Begin by moving all of the related variables (and constants) next to each other. You can group these in parentheses to make it clear. This is allowed because of the associative rule for multiplication.

$\displaystyle (2 * 15 * 10)(x^{3})(y^{2})$

There are no variables to combine. We only need to combine the numerical coefficient. This gets you:

$\displaystyle (300)(x^{3})(y^{2})$ 

This is the same as:

$\displaystyle 300x^{3}y^{2}$

Begin by moving all of the related variables (and constants) next to each other. You can group these in parentheses to make it clear. This is allowed because of the associative rule for multiplication.

$\displaystyle (x * x* x^{3})(y * y)$

When multiplying variables of the same type, you add their exponents together.
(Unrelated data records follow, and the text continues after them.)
import Literature.Computability.Complexity.MajorityEnumeration
import Literature.Computability.Complexity.SpaceLoop
import HarnessLib

/-!
# The certificate-enumeration loop of `∃ᵖ·PSPACE ⊆ PSPACE` as an `FP` step function

Trunk toolkit towards the named fact `polyExists_PSPACE_subset_PSPACE` (`SpaceOracles.lean`;
Homer–Selman 2011, Thm. 5.10 / Cor. 5.7: `NTIME(T) ⊆ DSPACE(T)`, `NP ⊆ PSPACE`, by enumerating
the choice strings "lexicographically" (p. 93: "let `x + 1` denote the lexicographically next
string after `x` … if the length of `x + 1` is greater …") and re-running the machine in the
space of one computation; used relativized in the proof of Prop. 7.5, "`NP^PSPACE = PSPACE`").
For the tree's certificate operator `polyExists` (`x ∈ L ↔ ∃ y, |y| ≤ p |x| ∧ ⟨x, y⟩ ∈ L'`) and
the loop machine of `SpaceLoop.lean` / `SpaceLoopBounded.lean` iterating the composite of a
polynomial-time ROUND FUNCTION with the query transducer of `SpaceQueryMachine.lean` (which turns
a query word `0 q` into `0 [q ∈ L'] q`), this file supplies the round function and its complete
orbit analysis. No machine is written: everything is in the tree's `FP` algebra.

* `PolyExistsEnum.next`, `PolyExistsEnum.cand k = next^[k] []`: the enumeration of all strings
  by (length, value) — `[]`, `0`, `1`, `00`, `10`, `01`, `11`, `000`, … (little-endian successor
  `TokConv.ib`, carry `TokConv.co`, `TokenStreams.lean`); `cand (2^ℓ - 1 + i) = natBits ℓ i`
  (`cand_two_pow_add`), so every string of length `≤ m` occurs at an index `≤ 2^{m+1} - 2`
  (`exists_cand_eq`), and no earlier index is a stopping point (`not_isLast_of_lt`).
* `PolyExistsEnum.enumFn p ∈ FP` (`enumFn_mem_FP`): `0 x ↦ 0 ⟨x, []⟩` (first query);
  `1 0 b ⟨x, y⟩ ↦ 1 1` if the answer bit `b` is `1` (accept), else `0 ⟨x, next y⟩` (next query)
  unless `y = 1^{|y|}` with `|y| + 1 > p |x|`, in which case `1 0` (reject)
  (`enumFn_false`, `enumFn_true`, `laterFn_accept`, `laterFn_reject`, `stepQ_boolPair`).
* **Orbit** (`orbit_eq_of_le`, `orbit_stop`, `orbit_spec`): for any "answering" map `G`
  (`G (0 q) = 0 [q ∈ A] q`, `G (1 r) = 1 r` — the function of the query transducer) the
  `SpaceLoop.orbit` of `G ∘ enumFn p` on `x` is `0 bₖ ⟨x, cand k⟩` (`bₖ = [⟨x, cand k⟩ ∈ A]`,
  `|cand k| ≤ p |x|`) up to the first stopping index `K` and then the flagged word `1 a` with
  `a = [x ∈ L]` for any `L` with `x ∈ L ↔ ∃ y, |y| ≤ p |x| ∧ ⟨x, y⟩ ∈ A`; corollaries
  `orbit_length_le` (words of length `≤ 2|x| + p |x| + 4` until the flag) and `orbit_halts` in
  the exact shape consumed by `SpaceLoop.mem_PSPACE_of_space`.

## References

* S. Homer, A. L. Selman, *Computability and Complexity Theory*, 2nd ed., Springer 2011,
  Thm. 5.10 (proof, steps 1–4: the breadth-first enumeration of choice strings), Cor. 5.7,
  proof of Prop. 7.5. [HomerSelman2011]
* S. Arora, B. Barak, *Computational Complexity: A Modern Approach*, CUP 2009, Def. 2.1
  (certificates), §4.1 (`NP ⊆ PSPACE`: "enumerate all possible certificates, reusing space"),
  §1.3 (closure of polynomial time under composition). [AroraBarak2009]

## Design notes

* The enumeration state is the candidate `y` itself, recoverable from the query `⟨x, y⟩` that the
  transducer hands back (`Brick.fstF`, `Brick.sndF`), so no state has to bypass the query.
* `next y` grows the length exactly at the all-ones strings (carry out of the successor), where
  the length test `lenLeFn p ⟨x, 0 y⟩ = [ |y| + 1 ≤ p |x| ]` (`LengthCompare.lean`) decides
  between the next length and rejection; the orbit analysis is index arithmetic on `cand`.
-/

noncomputable section

namespace Literature.Computability.Complexity

open _root_.Computability Polynomial Brick CoinEnum SpaceLoop

namespace PolyExistsEnum

/-! ### The enumeration of all strings by (length, value) -/

/-- **The successor of a candidate**: the little-endian successor `TokConv.ib true y` of the same
length, except at the all-ones strings (carry out), where the enumeration moves on to the zero
string of the next length. [cite: HomerSelman2011, Thm. 5.10 (proof, step 4: "the lexicographically next string")] -/
def next (y : List Bool) : List Bool :=
  if TokConv.co true y = true then List.replicate (y.length + 1) false else TokConv.ib true y

/-- **The `k`-th candidate**: `cand k = next^[k] []`, i.e. `[]`, `0`, `1`, `00`, `10`, `01`, `11`,
`000`, …. [cite: HomerSelman2011, Thm. 5.10 (proof)] -/
def cand (k : ℕ) : List Bool := next^[k] []

/-- `cand 0 = []`. [folklore] -/
@[simp] theorem cand_zero : cand 0 = [] := rfl

/-- `cand (k + 1) = next (cand k)`. [folklore] -/
theorem cand_succ (k : ℕ) : cand (k + 1) = next (cand k) :=
  Function.iterate_succ_apply' next k []

/-- Length of the successor: it grows by one exactly at a carry out. [folklore] -/
theorem length_next (y : List Bool) :
    (next y).length = if TokConv.co true y = true then y.length + 1 else y.length := by
  unfold next
  split_ifs <;> simp

/-- **The block structure of the enumeration**: the strings of length `ℓ` are enumerated in the
order of their values, `cand (2^ℓ - 1 + i) = natBits ℓ i` for `i < 2^ℓ`. [folklore] -/
theorem cand_two_pow_add : ∀ (ℓ i : ℕ), i < 2 ^ ℓ → cand (2 ^ ℓ - 1 + i) = natBits ℓ i := by
  intro ℓ
  induction ℓ with
  | zero =>
    intro i hi
    have hi0 : i = 0 := by simpa using hi
    subst hi0
    rfl
  | succ ℓ ih =>
    have hpos : 0 < 2 ^ ℓ := Nat.two_pow_pos ℓ
    have hpow : 2 ^ (ℓ + 1) = 2 * 2 ^ ℓ := by rw [pow_succ, Nat.mul_comm]
    -- the first string of the block: `0^{ℓ+1}`, the successor of `1^ℓ`
    have h0 : cand (2 ^ (ℓ + 1) - 1) = natBits (ℓ + 1) 0 := by
      have e : 2 ^ (ℓ + 1) - 1 = (2 ^ ℓ - 1 + (2 ^ ℓ - 1)) + 1 := by omega
      rw [e, cand_succ, ih _ (by omega), next, if_pos (co_natBits_last ℓ), length_natBits,
        natBits_zero]
    intro i
    induction i with
    | zero => intro _; simpa using h0
    | succ i ihi =>
      intro hi
      have hlt : i + 1 < 2 ^ (ℓ + 1) := hi
      rw [← Nat.add_assoc, cand_succ, ihi (by omega), next, if_neg (by rw [co_natBits_of_lt hlt]; decide),
        ib_natBits_of_lt hlt]

/-- Every index decomposes as `2^ℓ - 1 + i` with `i < 2^ℓ` (block `ℓ`, position `i`). [folklore] -/
theorem exists_block (k : ℕ) : ∃ ℓ i : ℕ, i < 2 ^ ℓ ∧ k = 2 ^ ℓ - 1 + i := by
  induction k with
  | zero => exact ⟨0, 0, by simp, by simp⟩
  | succ k ih =>
    obtain ⟨ℓ, i, hi, rfl⟩ := ih
    by_cases h : i + 1 < 2 ^ ℓ
    · exact ⟨ℓ, i + 1, h, by omega⟩
    · refine ⟨ℓ + 1, 0, Nat.two_pow_pos _, ?_⟩
      have hpow : 2 ^ (ℓ + 1) = 2 * 2 ^ ℓ := by rw [pow_succ, Nat.mul_comm]
      omega

/-- **Every string is a candidate**, at an index `≤ 2^{|y|+1} - 2`. [folklore] -/
theorem exists_cand_eq (y : List Bool) : ∃ k ≤ 2 ^ (y.length + 1) - 2, cand k = y := by
  have hlt := bitsToNat_lt y
  refine ⟨2 ^ y.length - 1 + bitsToNat y, ?_, ?_⟩
  · have hpow : 2 ^ (y.length + 1) = 2 * 2 ^ y.length := by rw [pow_succ, Nat.mul_comm]
    omega
  · rw [cand_two_pow_add _ _ hlt, natBits_bitsToNat]

/-- The stopping condition of the enumeration at a candidate `y` with length budget `m`: `y` is an
all-ones string (carry out of the successor) and the next length would exceed `m`. [folklore] -/
def IsLast (m : ℕ) (y : List Bool) : Prop :=
  TokConv.co true y = true ∧ ¬ (y.length + 1 ≤ m)

/-- **No candidate before index `2^{m+1} - 2` is a stopping point** for the budget `m`: in block
`ℓ` only the last string `1^ℓ` carries out, and its successor has length `ℓ + 1 ≤ m` unless
`ℓ = m`. [folklore] -/
theorem not_isLast_of_lt {m k : ℕ} (hk : k < 2 ^ (m + 1) - 2) : ¬ IsLast m (cand k) := by
  obtain ⟨ℓ, i, hi, rfl⟩ := exists_block k
  rintro ⟨hco, hlen⟩
  rw [cand_two_pow_add ℓ i hi, length_natBits] at *
  rcases Nat.lt_or_ge (i + 1) (2 ^ ℓ) with h | h
  · rw [co_natBits_of_lt h] at hco
    exact Bool.false_ne_true hco
  · -- `i = 2^ℓ - 1`: the index is `2^{ℓ+1} - 2`, so `ℓ < m`
    have hi' : i = 2 ^ ℓ - 1 := by omega
    subst hi'
    have hℓ : m ≤ ℓ := by omega
    have hpow : 2 ^ (m + 1) ≤ 2 ^ (ℓ + 1) := Nat.pow_le_pow_right (by norm_num) (by omega)
    have hpow' : 2 ^ (ℓ + 1) = 2 * 2 ^ ℓ := by rw [pow_succ, Nat.mul_comm]
    omega

/-- The last string of block `m`, `cand (2^{m+1} - 2) = 1^m = natBits m (2^m - 1)`, IS a stopping
point for the budget `m`. [folklore] -/
theorem isLast_cand_two_pow (m : ℕ) : IsLast m (cand (2 ^ (m + 1) - 2)) := by
  have hpos : 0 < 2 ^ m := Nat.two_pow_pos m
  have hpow : 2 ^ (m + 1) = 2 * 2 ^ m := by rw [pow_succ, Nat.mul_comm]
  have e : 2 ^ (m + 1) - 2 = 2 ^ m - 1 + (2 ^ m - 1) := by omega
  rw [e, IsLast, cand_two_pow_add _ _ (by omega), length_natBits]
  exact ⟨co_natBits_last m, by omega⟩

/-! ### The round function -/

section Step

variable (p : Polynomial ℕ)

/-- On a query body `⟨x, y⟩`: the next query at the next length, `0 ⟨x, 0^{|y|+1}⟩`. [folklore] -/
def growFn : List Bool → List Bool :=
  List.cons false ∘ fanoutFn fstF (List.cons false ∘ Kannan.zerosFn ∘ sndF)

/-- On a query body `⟨x, y⟩`: the length test `[ |y| + 1 ≤ p |x| ]` (`lenLeFn`, `LengthCompare.lean`).
[folklore] -/
def growTest : List Bool → List Bool :=
  lenLeFn p ∘ fanoutFn fstF (List.cons false ∘ sndF)

/-- On a query body `⟨x, y⟩`: the next query at the same length, `0 ⟨x, succ y⟩` (`CoinEnum.incFn`).
[folklore] -/
def incQ : List Bool → List Bool :=
  List.cons false ∘ fanoutFn fstF (incFn ∘ sndF)

/-- **One enumeration step on a query body `⟨x, y⟩`** (`y` rejected): if `y` is not all-ones,
the next query `0 ⟨x, succ y⟩`; if it is (`CoinEnum.carryFn`), either the next query
`0 ⟨x, 0^{|y|+1}⟩` when `|y| + 1 ≤ p |x|`, or the verdict `1 0` (all certificates rejected).
[cite: HomerSelman2011, Thm. 5.10 (proof, step 4)] -/
def stepQ : List Bool → List Bool :=
  iteFn (carryFn ∘ sndF) (iteFn (growTest p) (growFn) (fun _ => [true, false])) (incQ)

/-- The round function on a later-round word `0 b q` (the tag `1` already stripped): accept
(`1 1`) if the answer bit `b` of the previous query is `1`, otherwise `stepQ` on `q`. [folklore] -/
def laterFn : List Bool → List Bool :=
  iteFn (take1Fn ∘ List.tail) (fun _ => [true, true]) (stepQ p ∘ List.tail ∘ List.tail)

/-- The round function on the first-round word (the tag `0` already stripped): the first query
`0 ⟨x, []⟩`. [folklore] -/
def initOut : List Bool → List Bool :=
  List.cons false ∘ fanoutFn id (fun _ => [])

/-- **The round function of the certificate enumeration**: `0 x ↦ 0 ⟨x, []⟩`;
`1 0 b q ↦ laterFn p (0 b q)`. [cite: HomerSelman2011, Thm. 5.10 (proof) and Cor. 5.7; proof of Prop. 7.5 (NP^PSPACE = PSPACE)] -/
def enumFn : List Bool → List Bool :=
  iteFn take1Fn (laterFn p ∘ List.tail) (initOut ∘ List.tail)

/-- First round: `enumFn p (0 x) = 0 ⟨x, []⟩`. [folklore] -/
theorem enumFn_false (x : List Bool) : enumFn p (false :: x) = false :: boolPair x [] := by
  rw [enumFn, iteFn_apply_false (show take1Fn (false :: x) = [false] from rfl)]
  simp [initOut]

/-- Later rounds: `enumFn p (1 r) = laterFn p r`. [folklore] -/
theorem enumFn_true (r : List Bool) : enumFn p (true :: r) = laterFn p r := by
  rw [enumFn, iteFn_apply_true (show take1Fn (true :: r) = [true] from rfl)]
  rfl

/-- A previous query answered `1`: accept. [folklore] -/
theorem laterFn_accept (q : List Bool) : laterFn p (false :: true :: q) = [true, true] := by
  rw [laterFn, iteFn_apply_true (show (take1Fn ∘ List.tail) (false :: true :: q) = [true] from rfl)]

/-- A previous query answered `0`: step. [folklore] -/
theorem laterFn_reject (q : List Bool) : laterFn p (false :: false :: q) = stepQ p q := by
  rw [laterFn, iteFn_apply_false (show (take1Fn ∘ List.tail) (false :: false :: q) = [false] from rfl)]
  rfl

/-- **The enumeration step on `⟨x, y⟩`.** [cite: HomerSelman2011, Thm. 5.10 (proof, step 4)] -/
theorem stepQ_boolPair (x y : List Bool) :
    stepQ p (boolPair x y) =
      if TokConv.co true y = true then
        (if y.length + 1 ≤ p.eval x.length then false :: boolPair x (List.replicate (y.length + 1) false)
          else [true, false])
      else false :: boolPair x (TokConv.ib true y) := by
  have hc : (carryFn ∘ sndF) (boolPair x y) = [TokConv.co true y] := by
    simp [Function.comp_apply]
  have ht : growTest p (boolPair x y) = [decide (y.length + 1 ≤ p.eval x.length)] := by
    simp [growTest, Function.comp_apply, lenLeFn_boolPair]
  cases hco : TokConv.co true y
  · rw [stepQ, iteFn_apply_false (by rw [hc, hco])]
    simp [incQ]
  · rw [stepQ, iteFn_apply_true (by rw [hc, hco])]
    by_cases hl : y.length + 1 ≤ p.eval x.length
    · rw [iteFn_apply_true (by rw [ht, decide_eq_true hl]), if_pos rfl, if_pos hl]
      simp [growFn, List.replicate_succ]
    · rw [iteFn_apply_false (by rw [ht, decide_eq_false hl]), if_pos rfl, if_neg hl]

/-- The step at a non-stopping candidate produces the next query. [folklore] -/
theorem stepQ_of_not_isLast (x y : List Bool) (h : ¬ IsLast (p.eval x.length) y) :
    stepQ p (boolPair x y) = false :: boolPair x (next y) := by
  rw [stepQ_boolPair, next]
  by_cases hco : TokConv.co true y = true
  · have hl : y.length + 1 ≤ p.eval x.length := by
      by_contra hl; exact h ⟨hco, hl⟩
    rw [if_pos hco, if_pos hl, if_pos hco]
  · rw [if_neg hco, if_neg hco]

/-- The step at a stopping candidate rejects. [folklore] -/
theorem stepQ_of_isLast (x y : List Bool) (h : IsLast (p.eval x.length) y) :
    stepQ p (boolPair x y) = [true, false] := by
  rw [stepQ_boolPair, if_pos h.1, if_neg h.2]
This gets you:

$\displaystyle (x^{1+1+3})(y^{1+1})$

 $\displaystyle (x^{5})(y^{2})$

This is the same as:

$\displaystyle x^{5}y^{2}$

Begin by moving all of the related variables (and constants) next to each other. You can group these in parentheses to make it clear. This is allowed because of the associative rule for multiplication.
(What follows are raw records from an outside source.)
/-- **Reflection positivity extends from exponentials to field polynomials** (Glimm–Jaffe 1987,
§6.1: OS3 (6.1.8) on `𝒜₊` and the form `b` of (6.1.11) on `𝓔₊ ⊇` polynomials, via the
difference-quotient argument of Prop. 6.1.4; this is Osterwalder–Schrader's (E2), OS 1973 §3 and
(4.3), for the moments of `μ`). Let `μ` be a finite measure on `𝒮'(ℝ^d)` with all moments,
satisfying OS3 (`IsOS3ReflectionPositive`: `∑ᵢⱼ c̄ᵢ cⱼ S{fⱼ - θfᵢ} ≥ 0` for positive-time real
`fᵢ`). Then for every field polynomial `A(ω) = ∑ᵢ cᵢ ∏ⱼ ω(fᵢⱼ)` with positive-time real test
functions `fᵢⱼ`, `∫ conj (A(θω)) A(ω) dμ(ω)` is a nonnegative real. No invariance of `μ` is
used. [cite: GlimmJaffeQP1987, §6.1 (6.1.8) and Prop. 6.1.4] -/
theorem IsOS3ReflectionPositive.fieldPolynomial_nonneg
    {μ : Measure (FieldConfig (EuclideanSpace ℝ (Fin d)))} [IsFiniteMeasure μ]
    (h3 : IsOS3ReflectionPositive d μ) (hμ : HasAllMoments μ) (c : ι → ℂ)
    (f : (i : ι) → Fin (m i) → 𝓢(EuclideanSpace ℝ (Fin d), ℝ)) (hf : ∀ i j, IsPositiveTime (f i j)) :
    let z := ∫ ω, conj (fieldPolynomial c f (thetaField d ω)) * fieldPolynomial c f ω ∂μ
    0 ≤ z.re ∧ z.im = 0 := by
  intro z
  -- the approximating integrals
  set F : ℝ → FieldConfig (EuclideanSpace ℝ (Fin d)) → ℂ := fun t ω =>
    conj (fieldPolynomialApprox t c f (thetaField d ω)) * fieldPolynomialApprox t c f ω
  -- positivity of each approximating integral (OS3 on exponentials)
  have hpos : ∀ t : ℝ, t ≠ 0 → 0 ≤ (∫ ω, F t ω ∂μ).re ∧ (∫ ω, F t ω ∂μ).im = 0 := by
    intro t ht
    have h := h3.integral_conj_theta_mul_expPolynomial_nonneg (approxCoeff t c) (approxTest t f)
      (isPositiveTime_approxTest t hf)
    have hF : F t = fun ω => conj (expPolynomial (approxCoeff t c) (approxTest t f) (thetaField d ω)) *
        expPolynomial (approxCoeff t c) (approxTest t f) ω := by
      funext ω
      simp only [F, fieldPolynomialApprox_eq_expPolynomial ht]
    rw [hF]
    exact h
  -- dominated convergence as `t → 0`
  set bound : FieldConfig (EuclideanSpace ℝ (Fin d)) → ℝ := fun ω =>
    (absPolynomial c (fun i j => thetaTest d (f i j)) ω ^ 2 + absPolynomial c f ω ^ 2) / 2
  have hmeas : ∀ᶠ t in 𝓝[≠] (0 : ℝ), AEStronglyMeasurable (F t) μ :=
    Eventually.of_forall fun t => (Continuous.mul
      ((continuous_fieldPolynomialApprox t c f).comp (thetaField d).continuous).star
      (continuous_fieldPolynomialApprox t c f)).aestronglyMeasurable
  have hbound : ∀ᶠ t in 𝓝[≠] (0 : ℝ), ∀ᵐ ω ∂μ, ‖F t ω‖ ≤ bound ω := by
    filter_upwards [self_mem_nhdsWithin] with t ht
    refine ae_of_all _ fun ω => ?_
    have h1 : ‖fieldPolynomialApprox t c f (thetaField d ω)‖ ≤
        absPolynomial c (fun i j => thetaTest d (f i j)) ω := by
      have := norm_fieldPolynomialApprox_le ht c f (thetaField d ω)
      simpa only [absPolynomial, thetaField_apply] using this
    have h2 : ‖fieldPolynomialApprox t c f ω‖ ≤ absPolynomial c f ω :=
      norm_fieldPolynomialApprox_le ht c f ω
    have ha : 0 ≤ absPolynomial c (fun i j => thetaTest d (f i j)) ω :=
      (norm_nonneg _).trans h1
    have hb : 0 ≤ absPolynomial c f ω := (norm_nonneg _).trans h2
    simp only [F, bound, norm_mul, norm_conj]
    nlinarith [mul_le_mul h1 h2 (norm_nonneg _) ha,
      two_mul_le_add_sq (absPolynomial c (fun i j => thetaTest d (f i j)) ω) (absPolynomial c f ω)]
  have hint : Integrable bound μ :=
    ((integrable_absPolynomial_sq hμ c _).add (integrable_absPolynomial_sq hμ c f)).div_const 2
  have hlim : ∀ᵐ ω ∂μ, Tendsto (fun t => F t ω) (𝓝[≠] (0 : ℝ))
      (𝓝 (conj (fieldPolynomial c f (thetaField d ω)) * fieldPolynomial c f ω)) :=
    ae_of_all _ fun ω => ((continuous_conj.tendsto _).comp
      (tendsto_fieldPolynomialApprox c f (thetaField d ω))).mul
        (tendsto_fieldPolynomialApprox c f ω)
  have hT : Tendsto (fun t => ∫ ω, F t ω ∂μ) (𝓝[≠] (0 : ℝ)) (𝓝 z) :=
    tendsto_integral_filter_of_dominated_convergence bound hmeas hbound hint hlim
  -- closedness of the nonnegative reals inside `ℂ`
  have hev : ∀ᶠ t in 𝓝[≠] (0 : ℝ), 0 ≤ (∫ ω, F t ω ∂μ).re ∧ (∫ ω, F t ω ∂μ).im = 0 := by
    filter_upwards [self_mem_nhdsWithin] with t ht
    exact hpos t ht
  refine ⟨?_, ?_⟩
  · exact ge_of_tendsto ((continuous_re.tendsto z).comp hT) (hev.mono fun t ht => ht.1)
  · have him : Tendsto (fun t => (∫ ω, F t ω ∂μ).im) (𝓝[≠] (0 : ℝ)) (𝓝 z.im) :=
      (continuous_im.tendsto z).comp hT
    have him0 : Tendsto (fun t => (∫ ω, F t ω ∂μ).im) (𝓝[≠] (0 : ℝ)) (𝓝 0) :=
      tendsto_const_nhds.congr' (hev.mono fun t ht => ht.2.symm)
    exact tendsto_nhds_unique him him0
$\displaystyle (a^{3} * a^{2})(x * x^{2} * x)(y^{4})$ 

When multiplying variables of the same type, you add their exponents together. This gets you:

$\displaystyle (a^{3+2})(x^{1+2+1})(y^4)$

 $\displaystyle (a^{5})(x^{4})(y^{4})$

This is the same as:

$\displaystyle a^{5}x^{4} y^{4}$

$\displaystyle xy(x^{2} + 2aby)$

Distribute the outside term into the parentheses. Multiply each term in parentheses by $\displaystyle xy$:

$\displaystyle (xy)(x^{2}) + (xy)(2aby)$

Now, for each member, move the similar variables into separate groups. You can do this because of the associative rule for multiplication:

 $\displaystyle (x*x^{2})(y) + (2)(a)(b)(x)(y*y)$

When multiplying variables of the same type, you add their exponents together. This gets you:

$\displaystyle (x^{1+2})(y)+(2)(a)(b)(x)(y^{1+1})$

$\displaystyle (x^{3})(y) + (2)(a)(b)(x)(y^2)$

This is the same as:

$\displaystyle x^{3}y + 2abxy^{2}$

$\displaystyle 2ab(5xy - 3ax + 4by)$

Distribute the outside term into the parentheses. Multiply each term in parentheses by $\displaystyle 2ab$:

 $\displaystyle (2ab)(5xy) - (2ab)(3ax)+ (2ab)(4by)$

Now, for each member, move the similar variables into separate groups. You can do this because of the associative rule for multiplication:

 $\displaystyle (2*5)(abxy) - (2*3)(a*a)(bx)+ (2*4)(a)(b*b)(y)$

When multiplying variables of the same type, you add their exponents together. This gets you:

$\displaystyle (10)(abxy)-(6)(a^{1+1})(bx)+(8)(a)(b^{1+1})(y)$

 $\displaystyle (10)(abxy) - (6)(a^{2})(bx)+ (2*4)(a)(b^{2})(y)$

This is the same as:

$\displaystyle 10abxy - 6a^{2}bx + 8ab^{2}y$

$\displaystyle 5bv(vx^{2} - 10bx - 5vb^{6})$

Distribute the outside term into the parentheses. Multiply each term in parentheses by $\displaystyle 5bv$:

$\displaystyle (5bv)(vx^{2}) - (5bv)(10bx) - (5bv)(5vb^{6})$ 

Now, for each member, move the similar variables into separate groups. You can do this because of the associative rule for multiplication:

$\displaystyle (5)(b)(v * v)(x^{2}) - (5 * 10)(b *b)(vx) - (5*5)(b *b^{6})(v*v)$

When multiplying variables of the same type, you add their exponents together. This gets you:

$\displaystyle (5)(b)(v^{1+1})(x^2)-(50)(b^{1+1})(vx)-(25)(b^{1+6})(v^{1+1})$

 $\displaystyle (5)(b)(v^{2})(x^{2}) - (50)(b^{2})(vx) - (25)(b^{7})(v^{2})$

This is the same as:

$\displaystyle 5bv^{2}x^{2} - 50b^{2}vx - 25b^{7}v^{2}$

To simplify, add the exponents:

$\displaystyle x^{2}* x^{5}=x^{7}$

Answer: $\displaystyle x^{7}$